(Beginning of Task inputs)
/-- **THE PIVOT IS POSITIVE ON THE FEASIBLE SET.**  If the bordered system (old ages + the new age with load `x_y`, `xy2 = 2x_y ≥ 0`) has positive levels
(row inequalities), `G, φ, e, g ≥ 0` and the old response `c` to `φ` is non-negative, then `D = 1 − g − xy2·Ψ > 0`: otherwise `(xy2·c, 1)` is a non-negative
subsolution with a positive entry ((E78a) `eq_zero_of_subsolution`).  Equivalently `x_y < x̂_y := 1∕(2(s_y + Ψ_yy))`: THE EXACT CAP of the young load is the
zero of the Schur pivot ((E78a) `load_mul_lt_one_of_certificate` with `M = 2(s+Ψ)`). [folklore] -/
theorem pivot_pos {a' : ℕ → ℝ} {ay' : ℝ}
    (hG : ∀ i l, i < n → l < n → 0 ≤ G i l) (hφ : ∀ i, i < n → 0 ≤ φ i) (he : ∀ l, l < n → 0 ≤ e l) (hg : 0 ≤ g) (hxy : 0 ≤ xy2)
    (ha' : ∀ i, i < n → 0 < a' i) (hay' : 0 < ay')
    (hrow : ∀ i, i < n → 1 + ∑ l ∈ range n, G i l * a' l + xy2 * φ i * ay' ≤ a' i)
    (hrowy : 1 + ∑ l ∈ range n, e l * a' l + g * ay' ≤ ay')
    (hc : ∀ i, i < n → c i = φ i + ∑ l ∈ range n, G i l * c l) (hc0 : ∀ i, i < n → 0 ≤ c i)
    (hD : D = 1 - g - xy2 * ∑ l ∈ range n, e l * c l) : 0 < D := by
  by_contra hcon
  have hcon : D ≤ 0 := not_lt.mp hcon
  let G' : ℕ → ℕ → ℝ := fun i l =>
    if l < n then (if i < n then G i l else e l) else (if i < n then xy2 * φ i else g)
  let a'' : ℕ → ℝ := fun i => if i < n then a' i else ay'
  let v : ℕ → ℝ := fun i => if i < n then xy2 * c i else 1
  have hGrow : ∀ (i : ℕ) (h : ℕ → ℝ), ∑ l ∈ range (n + 1), G' i l * h l =
      ∑ l ∈ range n, (if i < n then G i l else e l) * h l + (if i < n then xy2 * φ i else g) * h n := by
    intro i h
    have := sum_range_succ_ite (n := n) (fun l => (if i < n then G i l else e l) * h l)
      (fun l => (if i < n then xy2 * φ i else g) * h l)
    rw [← this]
    refine sum_congr rfl fun l _ => ?_
    by_cases hl : l < n <;> simp [G', hl]
  have hzero := eq_zero_of_subsolution (m := n + 1) (G := G') (a := a'') (v := v) ?_ ?_ ?_ ?_ ?_
  · have h1 : v n = 0 := hzero n (Nat.lt_succ_self n)
    simp only [v, lt_irrefl, if_false] at h1
    exact one_ne_zero h1
  · intro i l hi hl
    by_cases hi' : i < n <;> by_cases hl' : l < n
    · simp only [G', hi', hl', if_true]; exact hG i l hi' hl'
    · simp only [G', hi', hl', if_true, if_false]; exact mul_nonneg hxy (hφ i hi')
    · simp only [G', hi', hl', if_true, if_false]; exact he l hl'
    · simp only [G', hi', hl', if_false]; exact hg
  · intro i hi
    by_cases hi' : i < n
    · simp only [a'', hi', if_true]; exact ha' i hi'
    · simp only [a'', hi', if_false]; exact hay'
  · intro i hi
    rw [hGrow]
    by_cases hi' : i < n
    · simp only [a'', hi', if_true, lt_irrefl, if_false]
      have : ∑ l ∈ range n, G i l * (if l < n then a' l else ay') = ∑ l ∈ range n, G i l * a' l :=
        sum_congr rfl fun l hl => by rw [if_pos (mem_range.mp hl)]
      rw [this]; linarith [hrow i hi']
    · have hin : i = n := by omega
      subst hin
      simp only [a'', lt_irrefl, if_false]
      have : ∑ l ∈ range i, e l * (if l < i then a' l else ay') = ∑ l ∈ range i, e l * a' l :=
        sum_congr rfl fun l hl => by rw [if_pos (mem_range.mp hl)]
      rw [this]; linarith [hrowy]
  · intro i hi
    by_cases hi' : i < n
    · simp only [v, hi', if_true]; exact mul_nonneg hxy (hc0 i hi')
    · simp only [v, hi', if_false]; exact zero_le_one
  · intro i hi
    rw [hGrow]
    by_cases hi' : i < n
    · simp only [v, hi', if_true, lt_irrefl, if_false, mul_one]
      have : ∑ l ∈ range n, G i l * (if l < n then xy2 * c l else 1) = xy2 * ∑ l ∈ range n, G i l * c l := by
        rw [mul_sum]; exact sum_congr rfl fun l hl => by rw [if_pos (mem_range.mp hl)]; ring
      rw [this]
      have h2 : xy2 * c i = xy2 * ∑ l ∈ range n, G i l * c l + xy2 * φ i := by rw [hc i hi']; ring
      rw [h2]
    · have hin : i = n := by omega
      subst hin
      simp only [v, lt_irrefl, if_false, mul_one]
      have : ∑ l ∈ range i, e l * (if l < i then xy2 * c l else 1) = xy2 * ∑ l ∈ range i, e l * c l := by
        rw [mul_sum]; exact sum_congr rfl fun l hl => by rw [if_pos (mem_range.mp hl)]; ring
      rw [this]; linarith

/-! ## §2 Rank-one update of a row functional under bordering -/

/-- **RANK-ONE UPDATE.**  In the setting of `bordered_response`, any row functional `(f, f_y)` evaluated on the bordered response splits as
`Σ_l f_l u'_l + f_y u'_y = Σ_l f_l u_l + (xy2·Σ_l f_l c_l + f_y)·(w_y + Σ_l e_l u_l)∕D`.  THE CASE THE INDUCTION NEEDS (README §4): observer `z < y`,
`f = e_z` (`2x_lσ_l(z)`), `f_y = 2x_yσ_y(z)`, source `w = φ^z` (`S(z,k_l)∕z`), `w_y = φ_y(z) = S(z,y)∕z`; then `Σ f c = Ψ_yz` (the new age's reads amplified by
the old system, charged on `z`'s row), `Σ e u = Ψ_zy`, and the identity reads **`Ψ'_zz = Ψ_zz + (2x_y∕D_y)(σ_y(z) + Ψ_yz)(φ_y(z) + Ψ_zy)`** (verified to
`2e-15` on random configurations, `g69/numerics/jobB`). [folklore] -/
theorem functional_bordered {u' : ℕ → ℝ} {uy' : ℝ}
    (hD0 : D ≠ 0) (huy' : uy' = (wy + ∑ l ∈ range n, e l * u l) / D)
    (hu' : ∀ i, i < n → u' i = u i + xy2 * uy' * c i) :
    ∑ l ∈ range n, f l * u' l + fy * uy' =
      ∑ l ∈ range n, f l * u l + (xy2 * ∑ l ∈ range n, f l * c l + fy) * (wy + ∑ l ∈ range n, e l * u l) / D := by
  have hsplit : ∑ l ∈ range n, f l * u' l = ∑ l ∈ range n, f l * u l + xy2 * uy' * ∑ l ∈ range n, f l * c l := by
    rw [mul_sum, ← sum_add_distrib]
    exact sum_congr rfl fun l hl => by rw [hu' l (mem_range.mp hl)]; ring
  rw [hsplit, huy']
  field_simp
  ring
(End of Task inputs)
This exercise requires that all of the entries be repeated exactly.

/-- **THE PIVOT IS POSITIVE ON THE FEASIBLE SET.**  If the bordered system (old ages + the new age with load `x_y`, `xy2 = 2x_y ≥ 0`) has positive levels
(row inequalities), `G, φ, e, g ≥ 0` and the old response `c` to `φ` is non-negative, then `D = 1 − g − xy2·Ψ > 0`: otherwise `(xy2·c, 1)` is a non-negative
subsolution with a positive entry ((E78a) `eq_zero_of_subsolution`).  Equivalently `x_y < x̂_y := 1∕(2(s_y + Ψ_yy))`: THE EXACT CAP of the young load is the
zero of the Schur pivot ((E78a) `load_mul_lt_one_of_certificate` with `M = 2(s+Ψ)`). [folklore] -/
theorem pivot_pos {a' : ℕ → ℝ} {ay' : ℝ}
    (hG : ∀ i l, i < n → l < n → 0 ≤ G i l) (hφ : ∀ i, i < n → 0 ≤ φ i) (he : ∀ l, l < n → 0 ≤ e l) (hg : 0 ≤ g) (hxy : 0 ≤ xy2)
    (ha' : ∀ i, i < n → 0 < a' i) (hay' : 0 < ay')
    (hrow : ∀ i, i < n → 1 + ∑ l ∈ range n, G i l * a' l + xy2 * φ i * ay' ≤ a' i)
    (hrowy : 1 + ∑ l ∈ range n, e l * a' l + g * ay' ≤ ay')
    (hc : ∀ i, i < n → c i = φ i + ∑ l ∈ range n, G i l * c l) (hc0 : ∀ i, i < n → 0 ≤ c i)
    (hD : D = 1 - g - xy2 * ∑ l ∈ range n, e l * c l) : 0 < D := by
  by_contra hcon
  have hcon : D ≤ 0 := not_lt.mp hcon
  let G' : ℕ → ℕ → ℝ := fun i l =>
    if l < n then (if i < n then G i l else e l) else (if i < n then xy2 * φ i else g)
  let a'' : ℕ → ℝ := fun i => if i < n then a' i else ay'
  let v : ℕ → ℝ := fun i => if i < n then xy2 * c i else 1
  have hGrow : ∀ (i : ℕ) (h : ℕ → ℝ), ∑ l ∈ range (n + 1), G' i l * h l =
      ∑ l ∈ range n, (if i < n then G i l else e l) * h l + (if i < n then xy2 * φ i else g) * h n := by
    intro i h
    have := sum_range_succ_ite (n := n) (fun l => (if i < n then G i l else e l) * h l)
      (fun l => (if i < n then xy2 * φ i else g) * h l)
    rw [← this]
    refine sum_congr rfl fun l _ => ?_
    by_cases hl : l < n <;> simp [G', hl]
  have hzero := eq_zero_of_subsolution (m := n + 1) (G := G') (a := a'') (v := v) ?_ ?_ ?_ ?_ ?_
  · have h1 : v n = 0 := hzero n (Nat.lt_succ_self n)
    simp only [v, lt_irrefl, if_false] at h1
    exact one_ne_zero h1
  · intro i l hi hl
    by_cases hi' : i < n <;> by_cases hl' : l < n
    · simp only [G', hi', hl', if_true]; exact hG i l hi' hl'
    · simp only [G', hi', hl', if_true, if_false]; exact mul_nonneg hxy (hφ i hi')
    · simp only [G', hi', hl', if_true, if_false]; exact he l hl'
    · simp only [G', hi', hl', if_false]; exact hg
  · intro i hi
    by_cases hi' : i < n
    · simp only [a'', hi', if_true]; exact ha' i hi'
    · simp only [a'', hi', if_false]; exact hay'
  · intro i hi
    rw [hGrow]
    by_cases hi' : i < n
    · simp only [a'', hi', if_true, lt_irrefl, if_false]
      have : ∑ l ∈ range n, G i l * (if l < n then a' l else ay') = ∑ l ∈ range n, G i l * a' l :=
        sum_congr rfl fun l hl => by rw [if_pos (mem_range.mp hl)]
      rw [this]; linarith [hrow i hi']
    · have hin : i = n := by omega
      subst hin
      simp only [a'', lt_irrefl, if_false]
      have : ∑ l ∈ range i, e l * (if l < i then a' l else ay') = ∑ l ∈ range i, e l * a' l :=
        sum_congr rfl fun l hl => by rw [if_pos (mem_range.mp hl)]
      rw [this]; linarith [hrowy]
  · intro i hi
    by_cases hi' : i < n
    · simp only [v, hi', if_true]; exact mul_nonneg hxy (hc0 i hi')
    · simp only [v, hi', if_false]; exact zero_le_one
  · intro i hi
    rw [hGrow]
    by_cases hi' : i < n
    · simp only [v, hi', if_true, lt_irrefl, if_false, mul_one]
      have : ∑ l ∈ range n, G i l * (if l < n then xy2 * c l else 1) = xy2 * ∑ l ∈ range n, G i l * c l := by
        rw [mul_sum]; exact sum_congr rfl fun l hl => by rw [if_pos (mem_range.mp hl)]; ring
      rw [this]
      have h2 : xy2 * c i = xy2 * ∑ l ∈ range n, G i l * c l + xy2 * φ i := by rw [hc i hi']; ring
      rw [h2]
    · have hin : i = n := by omega
      subst hin
      simp only [v, lt_irrefl, if_false, mul_one]
      have : ∑ l ∈ range i, e l * (if l < i then xy2 * c l else 1) = xy2 * ∑ l ∈ range i, e l * c l := by
        rw [mul_sum]; exact sum_congr rfl fun l hl => by rw [if_pos (mem_range.mp hl)]; ring
      rw [this]; linarith

/-! ## §2 Rank-one update of a row functional under bordering -/

/-- **RANK-ONE UPDATE.**  In the setting of `bordered_response`, any row functional `(f, f_y)` evaluated on the bordered response splits as
`Σ_l f_l u'_l + f_y u'_y = Σ_l f_l u_l + (xy2·Σ_l f_l c_l + f_y)·(w_y + Σ_l e_l u_l)∕D`.  THE CASE THE INDUCTION NEEDS (README §4): observer `z < y`,
`f = e_z` (`2x_lσ_l(z)`), `f_y = 2x_yσ_y(z)`, source `w = φ^z` (`S(z,k_l)∕z`), `w_y = φ_y(z) = S(z,y)∕z`; then `Σ f c = Ψ_yz` (the new age's reads amplified by
the old system, charged on `z`'s row), `Σ e u = Ψ_zy`, and the identity reads **`Ψ'_zz = Ψ_zz + (2x_y∕D_y)(σ_y(z) + Ψ_yz)(φ_y(z) + Ψ_zy)`** (verified to
`2e-15` on random configurations, `g69/numerics/jobB`). [folklore] -/
theorem functional_bordered {u' : ℕ → ℝ} {uy' : ℝ}
    (hD0 : D ≠ 0) (huy' : uy' = (wy + ∑ l ∈ range n, e l * u l) / D)
    (hu' : ∀ i, i < n → u' i = u i + xy2 * uy' * c i) :
    ∑ l ∈ range n, f l * u' l + fy * uy' =
      ∑ l ∈ range n, f l * u l + (xy2 * ∑ l ∈ range n, f l * c l + fy) * (wy + ∑ l ∈ range n, e l * u l) / D := by
  have hsplit : ∑ l ∈ range n, f l * u' l = ∑ l ∈ range n, f l * u l + xy2 * uy' * ∑ l ∈ range n, f l * c l := by
    rw [mul_sum, ← sum_add_distrib]
    exact sum_congr rfl fun l hl => by rw [hu' l (mem_range.mp hl)]; ring
  rw [hsplit, huy']
  field_simp
  ring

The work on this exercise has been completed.